In further consideration for the additional, separate compensation to you for
your conveyance to us of the goodwill in connection with the Assets, as that
term is defined in the letter agreement to which this Exhibit B is attached (the
"Agreement"), you hereby agree that you will not, at any time within the ten
year period immediately following the date of the Agreement, or the five year
period following termination of your employment pursuant to the employment
agreement attached as Exhibit A to the Agreement, whichever shall be later,
directly or indirectly engage in or have any interest in any person, firm,
corporation, limited liability company, limited partnership, partnership or
other business (whether as an employee, officer, director, agent, security
holder, creditor, consultant or otherwise) that engages in any activity in any
state of the United States, province of Canada, or other nation or territory
throughout the world, that is the same as, similar to, or competitive with the
Assets and any subsequent development and/or enhancement thereof by us.
You further agree not to divulge, communicate, or use to our detriment or for
the benefit of any other person or persons, or misuse in any way, any of our
confidential and/or proprietary material, information or trade secrets,
including without limitation any such relating to the Assets and any subsequent
development and/or enhancement thereof by us.
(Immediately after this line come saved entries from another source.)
/-! ## The chain lemma -/

/-- **Chain lemma.** If `Q ≥ 2`, `t ≥ 1` and `Q^t < P^s ≤ 2 · Q^t` (a rational step in `(1, 2]`),
then every large `R` has a product `P^x · Q^y ∈ (R, 2R]` with `s ∣ x` and `t ∣ y`. [folklore] -/
theorem exists_pow_mul_pow_mem_Ioc {P Q s t : ℕ} (hQ : 2 ≤ Q) (ht : 1 ≤ t)
    (hlt : Q ^ t < P ^ s) (hle : P ^ s ≤ 2 * Q ^ t) :
    ∃ N : ℕ, ∀ R : ℕ, N ≤ R →
      ∃ x y : ℕ, s ∣ x ∧ t ∣ y ∧ R < P ^ x * Q ^ y ∧ P ^ x * Q ^ y ≤ 2 * R := by
  set A := P ^ s with hA
  set B := Q ^ t with hB
  have hB2 : 2 ≤ B := by
    calc 2 ≤ Q := hQ
      _ = Q ^ 1 := (pow_one Q).symm
      _ ≤ Q ^ t := Nat.pow_le_pow_right (by omega) ht
  have hB0 : 0 < B := by omega
  -- an exponent `H₀` with `B^(H₀+1) < A^H₀`
  obtain ⟨H₀, hH₀⟩ : ∃ H₀ : ℕ, B ^ (H₀ + 1) < A ^ H₀ := by
    have hratio : (1 : ℝ) < (A : ℝ) / B := by
      rw [one_lt_div (by exact_mod_cast hB0)]; exact_mod_cast hlt
    obtain ⟨n, hn⟩ := pow_unbounded_of_one_lt (B : ℝ) hratio
    refine ⟨n, ?_⟩
    rw [div_pow, lt_div_iff₀ (by positivity)] at hn
    have : (B : ℝ) ^ (n + 1) < (A : ℝ) ^ n := by rw [pow_succ']; linarith
    exact_mod_cast this
  refine ⟨B ^ H₀, fun R hR => ?_⟩
  have hR0 : R ≠ 0 := by
    have : 0 < B ^ H₀ := pow_pos hB0 _
    omega
  set H := Nat.log B R with hH
  have hH₀H : H₀ ≤ H := Nat.le_log_of_pow_le (by omega) hR
  have hBH : B ^ H ≤ R := Nat.pow_log_le_self B hR0
  have hRB : R < B ^ (H + 1) := Nat.lt_pow_succ_log_self (by omega) R
  -- the chain `c i = A^i B^(H-i)`
  set c : ℕ → ℕ := fun i => A ^ i * B ^ (H - i) with hc
  have hc0 : c 0 ≤ R := by simp [hc, hBH]
  have hcH : R < c H := by
    calc R < B ^ (H + 1) := hRB
      _ = B ^ (H₀ + 1) * B ^ (H - H₀) := by rw [← pow_add]; congr 1; omega
      _ ≤ A ^ H₀ * A ^ (H - H₀) := Nat.mul_le_mul hH₀.le (Nat.pow_le_pow_left hlt.le _)
      _ = c H := by simp [hc, ← pow_add, Nat.add_sub_cancel' hH₀H]
  have hex : ∃ i, R < c i := ⟨H, hcH⟩
  classical
  have hi₀ : R < c (Nat.find hex) := Nat.find_spec hex
  have hi₀H : Nat.find hex ≤ H := Nat.find_min' hex hcH
  have hi₀0 : Nat.find hex ≠ 0 := by
    intro h
    rw [h] at hi₀
    exact absurd hc0 (not_le.mpr hi₀)
  obtain ⟨i, hi⟩ : ∃ i, Nat.find hex = i + 1 := ⟨Nat.find hex - 1, by omega⟩
  have hci : c i ≤ R := not_lt.mp (Nat.find_min hex (show i < Nat.find hex by omega))
  have hiH : i + 1 ≤ H := hi ▸ hi₀H
  have hcx : P ^ (s * (i + 1)) * Q ^ (t * (H - (i + 1))) = c (i + 1) := by
    simp [hc, hA, hB, pow_mul]
  refine ⟨s * (i + 1), t * (H - (i + 1)), dvd_mul_right _ _, dvd_mul_right _ _, ?_, ?_⟩
  · rw [hcx, ← hi]; exact hi₀
  · have hstep : c (i + 1) * B = A * c i := by
      have hsub : H - i = (H - (i + 1)) + 1 := by omega
      simp only [hc, hsub, pow_succ]
      ring
    have hmul : c (i + 1) * B ≤ 2 * R * B := by
      calc c (i + 1) * B = A * c i := hstep
        _ ≤ (2 * B) * R := Nat.mul_le_mul hle hci
        _ = 2 * R * B := by ring
    rw [hcx]
    exact Nat.le_of_mul_le_mul_right hmul hB0
import Summits.ValiantsHypothesis.ValiantsHypothesis.Theorems.DivisionGapPerDivisionHardStubMagnetRigid
import Summits.ValiantsHypothesis.ValiantsHypothesis.Theorems.DivisionGapPerDivisionHardStubPricedCut
import Summits.ValiantsHypothesis.ValiantsHypothesis.Theorems.DivisionGapPerDivisionHardStubClosedWalkSumTorus
import Summits.ValiantsHypothesis.ValiantsHypothesis.Theorems.DivisionGapPerDivisionHardStubSparseRigidCount

/-!
# Crux `DivisionGap.PerDivisionHard` (stmt-ValiantsHypothesis-5065), line `pair-descent-jss-endpoint` —
the STEERING PIPELINE end to end: a single `G`-part for the closed walk sum under an admissible steered weight

Seat c8 (dossier v8, `Cruxes/PerDivisionHard/NegativeNotes-genericCut-walkTwins.md`): the closed walk sums
`closedWalkSum n L R₀ ρ₀ a₀` (factors of the walk-sum cofactor `h_walk`) are NON-rigid under every one-scale cut
(the reversal twins), but multi-scale prices MAGNETISE.  This file composes the three landed pieces —
`stub_magnetRigid` (four magnet prices make the price functional uniquely minimised), `stub_pricedCut` (prices →
an admissible weight whose top fibre is the set of price minimisers) and `stub_closedWalkSum_torus` (equal degrees)
— into the statement the line's glue consumes: `CutsOut w (placedBlock eR eC) ∧ HasSingleGPart … w (closedWalkSum …) u`.
It is the first kernel-checked instance of "steered weights succeed where one-scale cuts fail".

* `magnet_hasSingleGPart`.
-/

noncomputable section

-- `Summit.ValiantsHypothesis.ValiantsHypothesis.…` is the tree's mandated single-conjunct layout
-- (Sub = Summit), so the duplicated namespace component is intended.
set_option linter.dupNamespace false

namespace Summit.ValiantsHypothesis.ValiantsHypothesis.Theorems.DivisionGapPerDivisionHard

open MvPolynomial Literature.Computability.AlgebraicComplexity
open Summit.ValiantsHypothesis.ValiantsHypothesis.Theorems.ZeroOneTransfer.Negative (topComponent topComponent_ne_zero)
open scoped NNReal BigOperators

/-- **The steering pipeline, end to end.**  For every placement of a block gadget with `m ≥ 8` padding
vertices, every even `L ≥ 2` and `R₀ ≠ ρ₀`, the nonzero closed walk sum `W_L^{(R₀;ρ₀,a₀)}` has a SINGLE `G`-part
under some ADMISSIBLE weight: magnet prices (`stub_magnetRigid`) → the priced cut with no lures (`stub_pricedCut`,
`P = Q = ∅`; equal degrees from `stub_closedWalkSum_torus`) → the top fibre is the unique price minimiser →
`HasSingleGPart` with `u` its restriction to the face. [folklore] -/
theorem magnet_hasSingleGPart (b k m n L : ℕ) (eR eC : BlockV b k m ≃ Fin n) (R₀ ρ₀ a₀ : Fin n)
    (hL : Even L) (h2 : 2 ≤ L) (hm : 8 ≤ m) (hne : R₀ ≠ ρ₀) (hW : closedWalkSum n L R₀ ρ₀ a₀ ≠ 0) :
    ∃ (w : Fin n × Fin n → ℕ) (u : (Fin n × Fin n) →₀ ℕ),
      CutsOut w (placedBlock eR eC) ∧ HasSingleGPart (placedBlock eR eC) w (closedWalkSum n L R₀ ρ₀ a₀) u := by
  classical
  set W := closedWalkSum n L R₀ ρ₀ a₀ with hWdef
  obtain ⟨pr, hpr1, huniq⟩ := stub_magnetRigid b k m n L eR eC R₀ ρ₀ a₀ hL h2 hm hne
  -- equal degrees from torus homogeneity
  have hdeg : ∀ m₁ ∈ W.support, ∀ m₂ ∈ W.support, m₁.degree = m₂.degree := by
    obtain ⟨r, c, hrc⟩ := stub_closedWalkSum_torus n L R₀ ρ₀ a₀
    intro m₁ hm₁ m₂ hm₂
    exact degree_eq_of_rowDegrees_eq (by rw [(hrc m₁ hm₁).1, (hrc m₂ hm₂).1])
  -- the priced cut with no lures
  have hoff : ∀ e : Fin n × Fin n, e ∉ placedBlock eR eC →
      (¬ ∃ p ∈ (∅ : Finset (Fin m)), ∃ q ∈ (∅ : Finset (Fin m)),
        e = (eR (Sum.inr (Sum.inr p)), eC (Sum.inr (Sum.inr q)))) → 1 ≤ pr e :=
    fun e he _ => hpr1 e he
  obtain ⟨w, hcut, hfib⟩ := stub_pricedCut b k m n eR eC ∅ ∅ pr W (Finset.disjoint_empty_left _) hoff hdeg
  -- the two price sums coincide (no lure cells)
  have hfilter : (Finset.univ : Finset (Fin n × Fin n)).filter (fun e => e ∉ placedBlock eR eC ∧
      ¬ ∃ p ∈ (∅ : Finset (Fin m)), ∃ q ∈ (∅ : Finset (Fin m)),
        e = (eR (Sum.inr (Sum.inr p)), eC (Sum.inr (Sum.inr q)))) =
      (Finset.univ : Finset (Fin n × Fin n)).filter (fun e => e ∉ placedBlock eR eC) := by
    refine Finset.filter_congr ?_
    intro e _
    simp
  -- a fibre element and uniqueness
  have hne0 : topComponent w W ≠ 0 := topComponent_ne_zero w hW
  obtain ⟨mo₀, hmo₀⟩ := MvPolynomial.support_nonempty.mpr hne0
  have hmin : ∀ mo ∈ (topComponent w W).support, mo ∈ W.support ∧ ∀ x ∈ W.support,
      (∑ e ∈ (Finset.univ : Finset (Fin n × Fin n)).filter (fun e => e ∉ placedBlock eR eC), pr e * mo e) ≤
        ∑ e ∈ (Finset.univ : Finset (Fin n × Fin n)).filter (fun e => e ∉ placedBlock eR eC), pr e * x e := by
    intro mo hmo
    obtain ⟨hsupp, hle⟩ := (hfib mo).mp hmo
    refine ⟨hsupp, fun x hx => ?_⟩
    have := hle x hx
    rwa [hfilter] at this
  have hall : ∀ mo ∈ (topComponent w W).support, mo = mo₀ := by
    intro mo hmo
    obtain ⟨h1, h2'⟩ := hmin mo hmo
    obtain ⟨h3, h4⟩ := hmin mo₀ hmo₀
    exact huniq mo h1 mo₀ h3 h2' h4
  refine ⟨w, mo₀.filter (fun e => e ∈ placedBlock eR eC), hcut, ?_, ?_⟩
  · intro e he
    rw [Finsupp.support_filter] at he
    exact (Finset.mem_filter.mp he).2
  · intro mo hmo e he
    rw [hall mo hmo, Finsupp.filter_apply_pos _ _ he]


/-- **∀-form (registered marker `stub_magnetSingleGPart` of the line's skeleton).**  The steering pipeline end to end: for every
placement with `m ≥ 8` and every nonzero closed-walk sum there are an admissible weight `w` and an exponent `u` with
`HasSingleGPart (placedBlock eR eC) w (closedWalkSum n L R₀ ρ₀ a₀) u`. [folklore] -/
theorem stub_magnetSingleGPart :
    ∀ (b k m n L : ℕ) (eR eC : BlockV b k m ≃ Fin n) (R₀ ρ₀ a₀ : Fin n),
      Even L → 2 ≤ L → 8 ≤ m → R₀ ≠ ρ₀ → closedWalkSum n L R₀ ρ₀ a₀ ≠ 0 →
      ∃ (w : Fin n × Fin n → ℕ) (u : (Fin n × Fin n) →₀ ℕ),
        CutsOut w (placedBlock eR eC) ∧ HasSingleGPart (placedBlock eR eC) w (closedWalkSum n L R₀ ρ₀ a₀) u :=
  fun b k m n L eR eC R₀ ρ₀ a₀ hL h2 hm hne hW => magnet_hasSingleGPart b k m n L eR eC R₀ ρ₀ a₀ hL h2 hm hne hW

end Summit.ValiantsHypothesis.ValiantsHypothesis.Theorems.DivisionGapPerDivisionHard

end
You acknowledge that any such
material, information or trade secret created, developed and/or acquired by you
heretofore has been and will at all times be held by you in confidence, and that
any such material, information or trade secret hereafter created, developed
and/or acquired by you will be created, developed and/or acquired by you as our
employee-for-hire and/or fiduciary and will at all times be held by you in
confidence.
You expressly agree that in addition to any other rights or remedies we may
possess in the event of any breach of your covenants under this Exhibit B: i) we
shall be excused from any further executory obligations to you under the
Agreement and Exhibit A thereto, and any extensions thereof and amendments
thereto, ii) we shall be entitled to injunctive and other equitable relief to
prevent or remedy a breach of your covenants under this Exhibit B, iii) we shall
have the right to terminate your employment under Exhibit A to the Agreement or
otherwise, and iv) we shall be entitled to re-conveyance to us of any shares of
stock in Sector Communications, Inc. theretofore issued to you by us.